§ **DATA SHOWN**:
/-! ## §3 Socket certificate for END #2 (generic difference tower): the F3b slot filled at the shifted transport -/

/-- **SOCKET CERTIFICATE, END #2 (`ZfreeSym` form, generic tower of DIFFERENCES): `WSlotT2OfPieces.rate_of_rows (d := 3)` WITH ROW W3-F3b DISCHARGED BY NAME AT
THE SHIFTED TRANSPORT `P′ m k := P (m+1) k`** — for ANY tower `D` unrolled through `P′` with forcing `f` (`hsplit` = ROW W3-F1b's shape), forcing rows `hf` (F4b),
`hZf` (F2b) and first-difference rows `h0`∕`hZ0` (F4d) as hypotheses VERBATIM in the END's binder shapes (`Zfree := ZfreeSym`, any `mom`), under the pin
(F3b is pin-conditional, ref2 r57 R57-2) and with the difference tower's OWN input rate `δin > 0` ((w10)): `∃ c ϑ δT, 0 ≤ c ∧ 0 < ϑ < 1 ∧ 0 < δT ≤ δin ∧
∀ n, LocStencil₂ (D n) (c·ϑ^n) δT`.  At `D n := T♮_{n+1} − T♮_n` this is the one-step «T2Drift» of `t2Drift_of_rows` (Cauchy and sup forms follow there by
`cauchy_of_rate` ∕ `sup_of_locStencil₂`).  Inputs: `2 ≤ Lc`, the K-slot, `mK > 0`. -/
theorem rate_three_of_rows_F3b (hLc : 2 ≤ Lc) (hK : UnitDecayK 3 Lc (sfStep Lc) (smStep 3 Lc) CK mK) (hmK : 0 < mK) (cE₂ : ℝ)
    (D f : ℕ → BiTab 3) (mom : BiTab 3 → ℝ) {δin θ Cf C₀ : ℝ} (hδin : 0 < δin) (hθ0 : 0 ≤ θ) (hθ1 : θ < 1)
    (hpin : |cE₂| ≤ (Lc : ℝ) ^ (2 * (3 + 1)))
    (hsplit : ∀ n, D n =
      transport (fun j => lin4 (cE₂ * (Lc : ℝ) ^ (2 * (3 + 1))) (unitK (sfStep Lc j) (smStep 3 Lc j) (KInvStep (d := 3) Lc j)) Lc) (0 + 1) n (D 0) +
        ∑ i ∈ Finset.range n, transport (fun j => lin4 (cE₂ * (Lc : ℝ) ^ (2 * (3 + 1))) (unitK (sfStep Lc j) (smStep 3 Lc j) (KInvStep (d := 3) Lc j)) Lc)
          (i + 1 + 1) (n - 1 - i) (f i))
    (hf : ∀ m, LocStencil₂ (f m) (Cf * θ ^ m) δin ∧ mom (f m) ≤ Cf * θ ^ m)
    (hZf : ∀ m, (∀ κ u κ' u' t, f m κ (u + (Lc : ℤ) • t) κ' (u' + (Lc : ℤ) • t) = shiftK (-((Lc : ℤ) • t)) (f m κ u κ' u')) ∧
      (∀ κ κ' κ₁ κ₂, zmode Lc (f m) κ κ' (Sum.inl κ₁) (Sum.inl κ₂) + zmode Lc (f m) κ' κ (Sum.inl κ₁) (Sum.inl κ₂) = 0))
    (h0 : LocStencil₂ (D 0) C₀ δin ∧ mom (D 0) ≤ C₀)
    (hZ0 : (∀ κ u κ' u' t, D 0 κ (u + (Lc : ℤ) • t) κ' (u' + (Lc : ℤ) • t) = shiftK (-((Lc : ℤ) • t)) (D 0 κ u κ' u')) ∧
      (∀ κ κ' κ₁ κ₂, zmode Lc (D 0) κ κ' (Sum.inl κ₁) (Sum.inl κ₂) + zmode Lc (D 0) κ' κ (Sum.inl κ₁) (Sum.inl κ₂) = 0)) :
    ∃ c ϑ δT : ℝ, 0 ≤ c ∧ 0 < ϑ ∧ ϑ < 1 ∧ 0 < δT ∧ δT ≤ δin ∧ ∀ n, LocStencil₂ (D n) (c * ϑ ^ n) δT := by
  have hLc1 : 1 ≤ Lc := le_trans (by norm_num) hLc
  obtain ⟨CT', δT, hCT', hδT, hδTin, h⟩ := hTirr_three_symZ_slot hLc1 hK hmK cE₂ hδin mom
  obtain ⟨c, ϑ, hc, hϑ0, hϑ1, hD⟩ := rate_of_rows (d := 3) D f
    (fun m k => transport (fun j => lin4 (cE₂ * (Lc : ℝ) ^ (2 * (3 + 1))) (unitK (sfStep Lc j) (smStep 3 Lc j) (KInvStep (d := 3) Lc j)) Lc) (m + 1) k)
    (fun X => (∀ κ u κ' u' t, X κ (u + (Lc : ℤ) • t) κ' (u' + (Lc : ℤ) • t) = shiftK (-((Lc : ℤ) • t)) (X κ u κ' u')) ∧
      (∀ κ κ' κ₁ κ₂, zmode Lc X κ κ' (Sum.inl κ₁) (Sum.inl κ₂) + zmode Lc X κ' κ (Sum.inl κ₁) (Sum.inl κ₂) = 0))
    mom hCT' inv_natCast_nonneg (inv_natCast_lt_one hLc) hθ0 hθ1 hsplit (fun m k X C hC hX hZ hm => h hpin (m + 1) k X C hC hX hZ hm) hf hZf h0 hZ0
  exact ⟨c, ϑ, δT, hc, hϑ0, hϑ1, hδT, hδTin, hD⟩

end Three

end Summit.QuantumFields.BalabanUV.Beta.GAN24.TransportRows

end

§ **WORK REQUIRED**:
Return the whole listing as it stands. Nothing may be altered.

§ **YOUR RESPONSE**:
/-! ## §3 Socket certificate for END #2 (generic difference tower): the F3b slot filled at the shifted transport -/

/-- **SOCKET CERTIFICATE, END #2 (`ZfreeSym` form, generic tower of DIFFERENCES): `WSlotT2OfPieces.rate_of_rows (d := 3)` WITH ROW W3-F3b DISCHARGED BY NAME AT
THE SHIFTED TRANSPORT `P′ m k := P (m+1) k`** — for ANY tower `D` unrolled through `P′` with forcing `f` (`hsplit` = ROW W3-F1b's shape), forcing rows `hf` (F4b),
`hZf` (F2b) and first-difference rows `h0`∕`hZ0` (F4d) as hypotheses VERBATIM in the END's binder shapes (`Zfree := ZfreeSym`, any `mom`), under the pin
(F3b is pin-conditional, ref2 r57 R57-2) and with the difference tower's OWN input rate `δin > 0` ((w10)): `∃ c ϑ δT, 0 ≤ c ∧ 0 < ϑ < 1 ∧ 0 < δT ≤ δin ∧
∀ n, LocStencil₂ (D n) (c·ϑ^n) δT`.  At `D n := T♮_{n+1} − T♮_n` this is the one-step «T2Drift» of `t2Drift_of_rows` (Cauchy and sup forms follow there by
`cauchy_of_rate` ∕ `sup_of_locStencil₂`).  Inputs: `2 ≤ Lc`, the K-slot, `mK > 0`. -/
theorem rate_three_of_rows_F3b (hLc : 2 ≤ Lc) (hK : UnitDecayK 3 Lc (sfStep Lc) (smStep 3 Lc) CK mK) (hmK : 0 < mK) (cE₂ : ℝ)
    (D f : ℕ → BiTab 3) (mom : BiTab 3 → ℝ) {δin θ Cf C₀ : ℝ} (hδin : 0 < δin) (hθ0 : 0 ≤ θ) (hθ1 : θ < 1)
    (hpin : |cE₂| ≤ (Lc : ℝ) ^ (2 * (3 + 1)))
    (hsplit : ∀ n, D n =
      transport (fun j => lin4 (cE₂ * (Lc : ℝ) ^ (2 * (3 + 1))) (unitK (sfStep Lc j) (smStep 3 Lc j) (KInvStep (d := 3) Lc j)) Lc) (0 + 1) n (D 0) +
        ∑ i ∈ Finset.range n, transport (fun j => lin4 (cE₂ * (Lc : ℝ) ^ (2 * (3 + 1))) (unitK (sfStep Lc j) (smStep 3 Lc j) (KInvStep (d := 3) Lc j)) Lc)
          (i + 1 + 1) (n - 1 - i) (f i))
    (hf : ∀ m, LocStencil₂ (f m) (Cf * θ ^ m) δin ∧ mom (f m) ≤ Cf * θ ^ m)
    (hZf : ∀ m, (∀ κ u κ' u' t, f m κ (u + (Lc : ℤ) • t) κ' (u' + (Lc : ℤ) • t) = shiftK (-((Lc : ℤ) • t)) (f m κ u κ' u')) ∧
      (∀ κ κ' κ₁ κ₂, zmode Lc (f m) κ κ' (Sum.inl κ₁) (Sum.inl κ₂) + zmode Lc (f m) κ' κ (Sum.inl κ₁) (Sum.inl κ₂) = 0))
    (h0 : LocStencil₂ (D 0) C₀ δin ∧ mom (D 0) ≤ C₀)
    (hZ0 : (∀ κ u κ' u' t, D 0 κ (u + (Lc : ℤ) • t) κ' (u' + (Lc : ℤ) • t) = shiftK (-((Lc : ℤ) • t)) (D 0 κ u κ' u')) ∧
      (∀ κ κ' κ₁ κ₂, zmode Lc (D 0) κ κ' (Sum.inl κ₁) (Sum.inl κ₂) + zmode Lc (D 0) κ' κ (Sum.inl κ₁) (Sum.inl κ₂) = 0)) :
    ∃ c ϑ δT : ℝ, 0 ≤ c ∧ 0 < ϑ ∧ ϑ < 1 ∧ 0 < δT ∧ δT ≤ δin ∧ ∀ n, LocStencil₂ (D n) (c * ϑ ^ n) δT := by
  have hLc1 : 1 ≤ Lc := le_trans (by norm_num) hLc
  obtain ⟨CT', δT, hCT', hδT, hδTin, h⟩ := hTirr_three_symZ_slot hLc1 hK hmK cE₂ hδin mom
  obtain ⟨c, ϑ, hc, hϑ0, hϑ1, hD⟩ := rate_of_rows (d := 3) D f
    (fun m k => transport (fun j => lin4 (cE₂ * (Lc : ℝ) ^ (2 * (3 + 1))) (unitK (sfStep Lc j) (smStep 3 Lc j) (KInvStep (d := 3) Lc j)) Lc) (m + 1) k)
    (fun X => (∀ κ u κ' u' t, X κ (u + (Lc : ℤ) • t) κ' (u' + (Lc : ℤ) • t) = shiftK (-((Lc : ℤ) • t)) (X κ u κ' u')) ∧
      (∀ κ κ' κ₁ κ₂, zmode Lc X κ κ' (Sum.inl κ₁) (Sum.inl κ₂) + zmode Lc X κ' κ (Sum.inl κ₁) (Sum.inl κ₂) = 0))
    mom hCT' inv_natCast_nonneg (inv_natCast_lt_one hLc) hθ0 hθ1 hsplit (fun m k X C hC hX hZ hm => h hpin (m + 1) k X C hC hX hZ hm) hf hZf h0 hZ0
  exact ⟨c, ϑ, δT, hc, hϑ0, hϑ1, hδT, hδTin, hD⟩

end Three

end Summit.QuantumFields.BalabanUV.Beta.GAN24.TransportRows

end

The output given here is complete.